I'm perfectly on board with Baker's suggestions. Though I confess I don't myself have a curator's attitude to books. People who know me are always accusing me of disrespecting these artifacts—since I tend to mark them up and write in them as I read my way through them. My friends see this as a sacrilege committed against the holiness of books. I see it as a way of better processing and absorbing—and thereby honoring—their contents. I think (in my hubris) that a well-marked book is a book left better than I found it. 

So, I am no one's exemplar of a museum-level respecter of paper. (Nor have some of the great makers of books in history necessarily been great respecters of them—Malcolm Cowley shared an anecdote at one point about a drunken E.E. Cummings—tired of the pile of books his intellectual friends seemed to accumulate everywhere they went—urinating on a set of them. How's that for sacrilege?)
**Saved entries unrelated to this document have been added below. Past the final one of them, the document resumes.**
import Literature.Probability.LatticeModels.MarkovWindowDensity
import HarnessLib

/-!
# Conditioning a future window observable of the stationary Markov chain on the present spin

Topic `Literature/Probability/LatticeModels`; theorems only (no definitions, no named facts).
Companion of `MarkovWindowDensity.lean` / `MarkovChainMeasure.lean` /
`MarkovChainMarkovProperty.lean` (same data and hypotheses: transfer kernel `k`, eigenfunction
`φ`, eigenvalue `L`, weight `w`, window densities `D a n`, and a measure `μ` on `ℤ → S` with the
window formula `hμ`). This file PROVES the Markov splitting of the window densities at an
interior site and, from it, the `ℝ≥0∞` / `lintegral` form of
`E[Φ Ψ] = E[Φ · E[Ψ | σ_b]]` for `Φ ≥ 0` an observable of a window `{a, …, b}` ending at `b` and
`Ψ ≥ 0` an observable of a window `{b, …, b+m'}` starting at `b`, with the conditional
expectation `G(y) = E[Ψ | σ_b = y]` WRITTEN OUT as a normalised marginal integral:

* `dependsOn_lmarginal` — a marginal integral over `s` of a function of the coordinates in `T`
  depends only on `T ∖ s`;
* `windowDensity_mul_windowDensity`, `windowDensity_add_eq` — Markov splitting
  `D a m · D (a+m) m' = D a (m+m') · φ(σ_{a+m})² w(σ_{a+m})`;
* `lmarginal_windowDensity_update_eq` — normalisation `(∫⋯∫⁻_{b+1,…,b+m'} D b m')(σ_b = y) = φ(y)² w(y)`;
* `lintegral_mul_eq_lintegral_mul_cond` — **the identity** `∫⁻ Φ Ψ dμ = ∫⁻ Φ(σ) G(σ_b) dμ`,
  `G(y) = (φ(y)² w(y))⁻¹ (∫⋯∫⁻_{b+1,…,b+m'} Ψ · D b m')(σ_b = y)`;
* `exists_cond_of_le` — packaged for bounded `Ψ ≤ M`: `∃ G ≤ M` measurable serving every window
  `{a, …, a+m = b}` at once.

[cite: Georgii2011, Thm 10.25 and §11.1]
-/

noncomputable section

open MeasureTheory Set Function Finset
open scoped ENNReal

namespace Literature.Probability.LatticeModels

variable {S : Type*} [MeasurableSpace S] {ν : Measure S}

/-! ### Marginal integrals and dependence -/

/-- A marginal integral over `s` of a function depending on the coordinates in `T` depends only
on the coordinates in `T ∖ s`. [folklore] -/
theorem dependsOn_lmarginal {f : (ℤ → S) → ℝ≥0∞} {T : Set ℤ} (hf : DependsOn f T) (s : Finset ℤ) :
    DependsOn (∫⋯∫⁻_s, f ∂fun _ : ℤ => ν) (T \ ↑s) := by
  intro x y hxy
  unfold lmarginal
  refine lintegral_congr fun z => hf fun i hi => ?_
  by_cases his : i ∈ s
  · simp [updateFinset, his]
  · simp only [updateFinset, his, dite_false]
    exact hxy i ⟨hi, fun h => his (Finset.mem_coe.1 h)⟩

section Chain

variable {k : S → S → ℝ≥0∞} {φ w : S → ℝ≥0∞} {L : ℝ≥0∞} {D : ℤ → ℕ → (ℤ → S) → ℝ≥0∞}
  {p : S → S → ℝ≥0∞} {μ : Measure (ℤ → S)}

/-! ### Markov splitting of the window densities -/

omit [MeasurableSpace S] in
/-- **Markov splitting of the window densities at an interior site**:
`D a m σ · D (a+m) m' σ = D a (m+m') σ · φ(σ_{a+m})² w(σ_{a+m})`. [folklore] -/
theorem windowDensity_mul_windowDensity
    (hD : ∀ a n σ, D a n σ = φ (σ a) * φ (σ (a + n)) *
      (∏ j ∈ Finset.range n, k (σ (a + j)) (σ (a + j + 1)) * L⁻¹) *
      ∏ j ∈ Finset.range (n + 1), w (σ (a + j)))
    (a : ℤ) (m m' : ℕ) (σ : ℤ → S) :
    D a m σ * D (a + m) m' σ = D a (m + m') σ * (φ (σ (a + m)) ^ 2 * w (σ (a + m))) := by
  rw [hD, hD, hD]
  have e1 : (a + ↑(m + m') : ℤ) = a + ↑m + ↑m' := by push_cast; ring
  have hk : ∏ j ∈ Finset.range (m + m'), k (σ (a + j)) (σ (a + j + 1)) * L⁻¹ =
      (∏ j ∈ Finset.range m, k (σ (a + j)) (σ (a + j + 1)) * L⁻¹) *
        ∏ j ∈ Finset.range m', k (σ (a + m + j)) (σ (a + m + j + 1)) * L⁻¹ := by
    rw [Finset.prod_range_add]
    congr 1
    refine Finset.prod_congr rfl fun j _ => ?_
    rw [show (a + ↑(m + j) : ℤ) = a + ↑m + ↑j by push_cast; ring]
  have hw : ∏ j ∈ Finset.range (m + m' + 1), w (σ (a + j)) =
      (∏ j ∈ Finset.range m, w (σ (a + j))) * ∏ j ∈ Finset.range (m' + 1), w (σ (a + m + j)) := by
    rw [show m + m' + 1 = m + (m' + 1) by ring, Finset.prod_range_add]
    congr 1
    refine Finset.prod_congr rfl fun j _ => ?_
    rw [show (a + ↑(m + j) : ℤ) = a + ↑m + ↑j by push_cast; ring]
  have hw1 : ∏ j ∈ Finset.range (m + 1), w (σ (a + j)) =
      (∏ j ∈ Finset.range m, w (σ (a + j))) * w (σ (a + m)) := Finset.prod_range_succ _ _
  rw [e1, hk, hw, hw1]
  ring

omit [MeasurableSpace S] in
/-- `D a (m+m') σ = D a m σ · D (a+m) m' σ · (φ(σ_{a+m})² w(σ_{a+m}))⁻¹` (the Markov splitting,
divided form; `φ`, `w` nonzero and finite). [folklore] -/
theorem windowDensity_add_eq
    (hD : ∀ a n σ, D a n σ = φ (σ a) * φ (σ (a + n)) *
      (∏ j ∈ Finset.range n, k (σ (a + j)) (σ (a + j + 1)) * L⁻¹) *
      ∏ j ∈ Finset.range (n + 1), w (σ (a + j)))
    (hφ0 : ∀ z, φ z ≠ 0) (hφt : ∀ z, φ z ≠ ∞) (hw0 : ∀ z, w z ≠ 0) (hwt : ∀ z, w z ≠ ∞)
    (a : ℤ) (m m' : ℕ) (σ : ℤ → S) :
    D a (m + m') σ = D a m σ * D (a + m) m' σ * (φ (σ (a + m)) ^ 2 * w (σ (a + m)))⁻¹ := by
  have hc0 : φ (σ (a + m)) ^ 2 * w (σ (a + m)) ≠ 0 :=
    mul_ne_zero (pow_ne_zero _ (hφ0 _)) (hw0 _)
  have hct : φ (σ (a + m)) ^ 2 * w (σ (a + m)) ≠ ∞ :=
    ENNReal.mul_ne_top (ENNReal.pow_ne_top (hφt _)) (hwt _)
  rw [← div_eq_mul_inv, ENNReal.eq_div_iff hc0 hct, mul_comm]
  exact (windowDensity_mul_windowDensity hD a m m' σ).symm

/-! ### Conditioning a future window observable on the present spin -/

/-- **The normalisation of the conditional density**: integrating the window density `D b m'`
over the sites `b+1, …, b+m'` with `σ_b = y` gives the one-site density `φ(y)² w(y)`.
[cite: Georgii2011, Thm 10.25 and §11.1] -/
theorem lmarginal_windowDensity_update_eq [SigmaFinite ν]
    (hk : Measurable (uncurry k)) (hφ : Measurable φ) (hw : Measurable w)
    (hL0 : L ≠ 0) (hLt : L ≠ ∞)
    (heig : ∀ z, ∫⁻ y, k z y * φ y * w y ∂ν = L * φ z) (hsym : ∀ z y, k z y = k y z)
    (hD : ∀ a n σ, D a n σ = φ (σ a) * φ (σ (a + n)) *
      (∏ j ∈ Finset.range n, k (σ (a + j)) (σ (a + j + 1)) * L⁻¹) *
      ∏ j ∈ Finset.range (n + 1), w (σ (a + j)))
    (b : ℤ) (m' : ℕ) (η : ℤ → S) (y : S) :
    (∫⋯∫⁻_Finset.Icc (b + 1) (b + m'), D b m' ∂fun _ : ℤ => ν) (Function.update η b y) =
      φ y ^ 2 * w y := by
  have h := lmarginal_sdiff_D (ν := ν) hk hφ hw hL0 hLt heig hsym hD (a := b) (a' := b) (n := 0)
    (n' := m') le_rfl (by push_cast; omega)
  simp only [Nat.cast_zero, add_zero, Finset.Icc_self] at h
  have hset : Finset.Icc (b + 1) (b + m') = Finset.Icc b (b + m') \ {b} := by
    ext i
    simp only [Finset.mem_Icc, Finset.mem_sdiff, Finset.mem_singleton]
    omega
  rw [hset, h, hD]
  simp [sq]

/-- **Conditioning a future window observable on the present spin (Markov property).** For
measurable `Φ ≥ 0` depending on `{a, …, a+m}` and `Ψ ≥ 0` depending on `{a+m, …, a+m+m'}`,
`∫⁻ Φ Ψ dμ = ∫⁻ Φ(σ) G(σ_{a+m}) dμ` with the conditional expectation of `Ψ` given `σ_{a+m} = y`
written out: `G(y) = (φ(y)² w(y))⁻¹ (∫⋯∫⁻_{a+m+1, …, a+m+m'} Ψ · D (a+m) m')(η with η_{a+m} = y)`.
[cite: Georgii2011, Thm 10.25 and §11.1] -/
theorem lintegral_mul_eq_lintegral_mul_cond [Nonempty S] [SigmaFinite ν]
    (hk : Measurable (uncurry k)) (hφ : Measurable φ) (hw : Measurable w)
    (hD : ∀ a n σ, D a n σ = φ (σ a) * φ (σ (a + n)) *
      (∏ j ∈ Finset.range n, k (σ (a + j)) (σ (a + j + 1)) * L⁻¹) *
      ∏ j ∈ Finset.range (n + 1), w (σ (a + j)))
    (hφ0 : ∀ z, φ z ≠ 0) (hφt : ∀ z, φ z ≠ ∞) (hw0 : ∀ z, w z ≠ 0) (hwt : ∀ z, w z ≠ ∞)
    (hμ : ∀ (a : ℤ) (n : ℕ) (Φ : (ℤ → S) → ℝ≥0∞), Measurable Φ →
      DependsOn Φ (↑(Finset.Icc a (a + n)) : Set ℤ) → ∀ η : ℤ → S,
        ∫⁻ σ, Φ σ ∂μ = (∫⋯∫⁻_Finset.Icc a (a + n), (fun σ => Φ σ * D a n σ) ∂fun _ : ℤ => ν) η)
    {a : ℤ} {m m' : ℕ} {Φ Ψ : (ℤ → S) → ℝ≥0∞} (hΦm : Measurable Φ)
    (hΦd : DependsOn Φ (↑(Finset.Icc a (a + m)) : Set ℤ)) (hΨm : Measurable Ψ)
    (hΨd : DependsOn Ψ (↑(Finset.Icc (a + m) (a + m + m')) : Set ℤ)) (η : ℤ → S) :
    ∫⁻ σ, Φ σ * Ψ σ ∂μ = ∫⁻ σ, Φ σ * ((φ (σ (a + m)) ^ 2 * w (σ (a + m)))⁻¹ *
      (∫⋯∫⁻_Finset.Icc (a + m + 1) (a + m + m'), (fun ζ => Ψ ζ * D (a + m) m' ζ) ∂fun _ : ℤ => ν)
        (Function.update η (a + m) (σ (a + m)))) ∂μ := by
  set W₂ : Finset ℤ := Finset.Icc (a + m + 1) (a + m + m') with hW₂
  set G : S → ℝ≥0∞ := fun y => (φ y ^ 2 * w y)⁻¹ *
    (∫⋯∫⁻_W₂, (fun ζ => Ψ ζ * D (a + m) m' ζ) ∂fun _ : ℤ => ν) (Function.update η (a + m) y)
    with hG
  change _ = ∫⁻ σ, Φ σ * G (σ (a + m)) ∂μ
  have hDm := measurable_D hk hφ hw hD
  have hGm : Measurable G :=
    (((hφ.pow_const 2).mul hw).inv).mul (((hΨm.mul (hDm _ _)).lmarginal _).comp (measurable_update η))
  -- both sides through the window formula
  have hdepL : DependsOn (fun σ : ℤ → S => Φ σ * Ψ σ) (↑(Finset.Icc a (a + ↑(m + m'))) : Set ℤ) := by
    intro x y hxy
    dsimp only
    rw [hΦd fun i hi => hxy i ?_, hΨd fun i hi => hxy i ?_] <;>
    · simp only [Finset.coe_Icc, Set.mem_Icc] at hi ⊢; push_cast; omega
  have hdepR : DependsOn (fun σ : ℤ → S => Φ σ * G (σ (a + m))) (↑(Finset.Icc a (a + m)) : Set ℤ) := by
    intro x y hxy
    dsimp only
    rw [hΦd hxy, hxy (a + m) (by simp)]
  rw [hμ a (m + m') (fun σ => Φ σ * Ψ σ) (hΦm.mul hΨm) hdepL η,
    hμ a m (fun σ => Φ σ * G (σ (a + m))) (hΦm.mul (hGm.comp (measurable_pi_apply _))) hdepR η]
  -- split `{a, …, a+m+m'} = {a, …, a+m} ∪ W₂` and integrate over `W₂` first
  have hsplit : Finset.Icc a (a + ↑(m + m')) = Finset.Icc a (a + m) ∪ W₂ := by
    ext i
    simp only [hW₂, Finset.mem_Icc, Finset.mem_union]
    push_cast
    omega
  have hdisj : Disjoint (Finset.Icc a (a + m)) W₂ := Finset.disjoint_left.2 fun i hi hi' => by
    simp only [hW₂, Finset.mem_Icc] at hi hi'; omega
  have hmeas3 : Measurable fun σ : ℤ → S => Φ σ * Ψ σ * D a (m + m') σ := (hΦm.mul hΨm).mul (hDm _ _)
  rw [hsplit, lmarginal_union _ (fun σ => Φ σ * Ψ σ * D a (m + m') σ) hmeas3 hdisj]
  have hfun : (∫⋯∫⁻_W₂, (fun σ => Φ σ * Ψ σ * D a (m + m') σ) ∂fun _ : ℤ => ν) =
      fun x => Φ x * G (x (a + m)) * D a m x := by
    funext x
    have hrw : (fun σ => Φ σ * Ψ σ * D a (m + m') σ) = fun σ =>
        (Φ σ * D a m σ * (φ (σ (a + m)) ^ 2 * w (σ (a + m)))⁻¹) * (Ψ σ * D (a + m) m' σ) := by
      funext σ
      rw [windowDensity_add_eq hD hφ0 hφt hw0 hwt]
      ring
    have hdepF : DependsOn (fun σ => Φ σ * D a m σ * (φ (σ (a + m)) ^ 2 * w (σ (a + m)))⁻¹)
        (↑(Finset.Icc a (a + m)) : Set ℤ) := by
      intro x' y' hxy
      dsimp only
      rw [hΦd hxy, dependsOn_D hD a m hxy, hxy (a + m) (by simp)]
    rw [hrw, lmarginal_mul_left_of_dependsOn' (ν := ν) (f := fun σ => Ψ σ * D (a + m) m' σ) hdepF
      hdisj.symm (hΨm.mul (hDm _ _)) x]
    have hGx : (∫⋯∫⁻_W₂, (fun ζ => Ψ ζ * D (a + m) m' ζ) ∂fun _ : ℤ => ν)
        (Function.update η (a + m) (x (a + m))) =
        (∫⋯∫⁻_W₂, (fun ζ => Ψ ζ * D (a + m) m' ζ) ∂fun _ : ℤ => ν) x := by
      have hdep : DependsOn (fun ζ => Ψ ζ * D (a + m) m' ζ)
          (↑(Finset.Icc (a + m) (a + m + m')) : Set ℤ) := by
        intro x' y' hxy
        dsimp only
        rw [hΨd hxy, dependsOn_D hD (a + m) m' hxy]
      refine dependsOn_lmarginal (ν := ν) hdep W₂ fun i hi => ?_
      obtain ⟨h1, h2⟩ := hi
      have hi' : i = a + m := by
        simp only [hW₂, Finset.coe_Icc, Set.mem_Icc] at h1 h2; omega
      subst hi'
      simp
    simp only [hG]
    rw [hGx]
    ring
  rw [hfun]

/-- **Conditional expectation of a bounded future window observable given the present spin
(packaged).** For a measurable `Ψ ≤ M` depending on `{b, …, b+m'}` there is a measurable
`G ≤ M` on `S` with `∫⁻ Φ Ψ dμ = ∫⁻ Φ(σ) G(σ_b) dμ` for every measurable `Φ ≥ 0` of a window
`{a, …, b}` ending at `b` (`G(y) = E[Ψ | σ_b = y]`, explicit in
`lintegral_mul_eq_lintegral_mul_cond`; the bound is the normalisation
`lmarginal_windowDensity_update_eq`). [cite: Georgii2011, Thm 10.25 and §11.1] -/
theorem exists_cond_of_le [Nonempty S] [SigmaFinite ν]
    (hk : Measurable (uncurry k)) (hφ : Measurable φ) (hw : Measurable w)
    (hL0 : L ≠ 0) (hLt : L ≠ ∞)
    (heig : ∀ z, ∫⁻ y, k z y * φ y * w y ∂ν = L * φ z) (hsym : ∀ z y, k z y = k y z)
    (hD : ∀ a n σ, D a n σ = φ (σ a) * φ (σ (a + n)) *
      (∏ j ∈ Finset.range n, k (σ (a + j)) (σ (a + j + 1)) * L⁻¹) *
      ∏ j ∈ Finset.range (n + 1), w (σ (a + j)))
    (hφ0 : ∀ z, φ z ≠ 0) (hφt : ∀ z, φ z ≠ ∞) (hw0 : ∀ z, w z ≠ 0) (hwt : ∀ z, w z ≠ ∞)
    (hμ : ∀ (a : ℤ) (n : ℕ) (Φ : (ℤ → S) → ℝ≥0∞), Measurable Φ →
      DependsOn Φ (↑(Finset.Icc a (a + n)) : Set ℤ) → ∀ η : ℤ → S,
        ∫⁻ σ, Φ σ ∂μ = (∫⋯∫⁻_Finset.Icc a (a + n), (fun σ => Φ σ * D a n σ) ∂fun _ : ℤ => ν) η)
    {b : ℤ} {m' : ℕ} {Ψ : (ℤ → S) → ℝ≥0∞} (hΨm : Measurable Ψ)
    (hΨd : DependsOn Ψ (↑(Finset.Icc b (b + m')) : Set ℤ)) {M : ℝ≥0∞} (hΨM : ∀ σ, Ψ σ ≤ M) :
    ∃ G : S → ℝ≥0∞, Measurable G ∧ (∀ y, G y ≤ M) ∧
      ∀ (a : ℤ) (m : ℕ) (Φ : (ℤ → S) → ℝ≥0∞), a + m = b → Measurable Φ →
        DependsOn Φ (↑(Finset.Icc a (a + m)) : Set ℤ) →
          ∫⁻ σ, Φ σ * Ψ σ ∂μ = ∫⁻ σ, Φ σ * G (σ b) ∂μ := by
  classical
  set η : ℤ → S := fun _ => Classical.arbitrary S
  have hDm := measurable_D hk hφ hw hD
  refine ⟨fun y => (φ y ^ 2 * w y)⁻¹ * (∫⋯∫⁻_Finset.Icc (b + 1) (b + m'),
    (fun ζ => Ψ ζ * D b m' ζ) ∂fun _ : ℤ => ν) (Function.update η b y), ?_, fun y => ?_, ?_⟩
  · exact (((hφ.pow_const 2).mul hw).inv).mul
      (((hΨm.mul (hDm _ _)).lmarginal _).comp (measurable_update η))
  · have hc0 : φ y ^ 2 * w y ≠ 0 := mul_ne_zero (pow_ne_zero _ (hφ0 _)) (hw0 _)
    have hct : φ y ^ 2 * w y ≠ ∞ := ENNReal.mul_ne_top (ENNReal.pow_ne_top (hφt _)) (hwt _)
    have hle : (∫⋯∫⁻_Finset.Icc (b + 1) (b + m'), (fun ζ => Ψ ζ * D b m' ζ) ∂fun _ : ℤ => ν)
        (Function.update η b y) ≤ (∫⋯∫⁻_Finset.Icc (b + 1) (b + m'), (fun ζ => M * D b m' ζ)
          ∂fun _ : ℤ => ν) (Function.update η b y) :=
      lmarginal_mono (fun ζ => mul_le_mul' (hΨM ζ) le_rfl) _
    have hconst : (∫⋯∫⁻_Finset.Icc (b + 1) (b + m'), (fun ζ => M * D b m' ζ) ∂fun _ : ℤ => ν)
        (Function.update η b y) = M * (φ y ^ 2 * w y) := by
      rw [← lmarginal_windowDensity_update_eq hk hφ hw hL0 hLt heig hsym hD b m' η y]
      unfold lmarginal
      exact lintegral_const_mul _ ((hDm _ _).comp measurable_updateFinset)
    dsimp only
    calc (φ y ^ 2 * w y)⁻¹ * (∫⋯∫⁻_Finset.Icc (b + 1) (b + m'), (fun ζ => Ψ ζ * D b m' ζ)
          ∂fun _ : ℤ => ν) (Function.update η b y)
        ≤ (φ y ^ 2 * w y)⁻¹ * (M * (φ y ^ 2 * w y)) := by rw [← hconst]; gcongr
      _ = M * ((φ y ^ 2 * w y)⁻¹ * (φ y ^ 2 * w y)) := by ring
      _ = M := by rw [ENNReal.inv_mul_cancel hc0 hct, mul_one]
  · intro a m Φ hab hΦm hΦd
    subst hab
    exact lintegral_mul_eq_lintegral_mul_cond hk hφ hw hD hφ0 hφt hw0 hwt hμ hΦm hΦd hΨm hΨd η

end Chain

end Literature.Probability.LatticeModels

end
But still—I think—there is an irony in my method of consuming books that Baker could not have foreseen in 2001—a twist in the odyssey of the great digitization project that he probably did not see coming. Back in 2001, digitization seemed to be the enemy of paper. But now—shopping on Amazon—virtually the only way I can obtain a copy of a book that is otherwise out of print—particularly one in the public domain from the nineteenth century, say—is to buy a terribly-printed paper copy that simply reprints a digital scan or plain-text translation of the contents of one of these books. 

And so—a quarter-century after Baker's warning about the "assault on paper"—paper appears to be having its revenge. We threw out all the copies of digitized books. And—as a result—now the only way to obtain a hard copy of the original is to order Amazon's machines to churn out a new paper copy of the digitized text. 

So round and round it goes. The great cycle of history completes itself. Paper attains its victory in the end, over the would-be killers of paper-made books. "If the Red slayer think he slays," as Emerson wrote, "he knows not well the subtle ways [...] I keep and pass and turn again."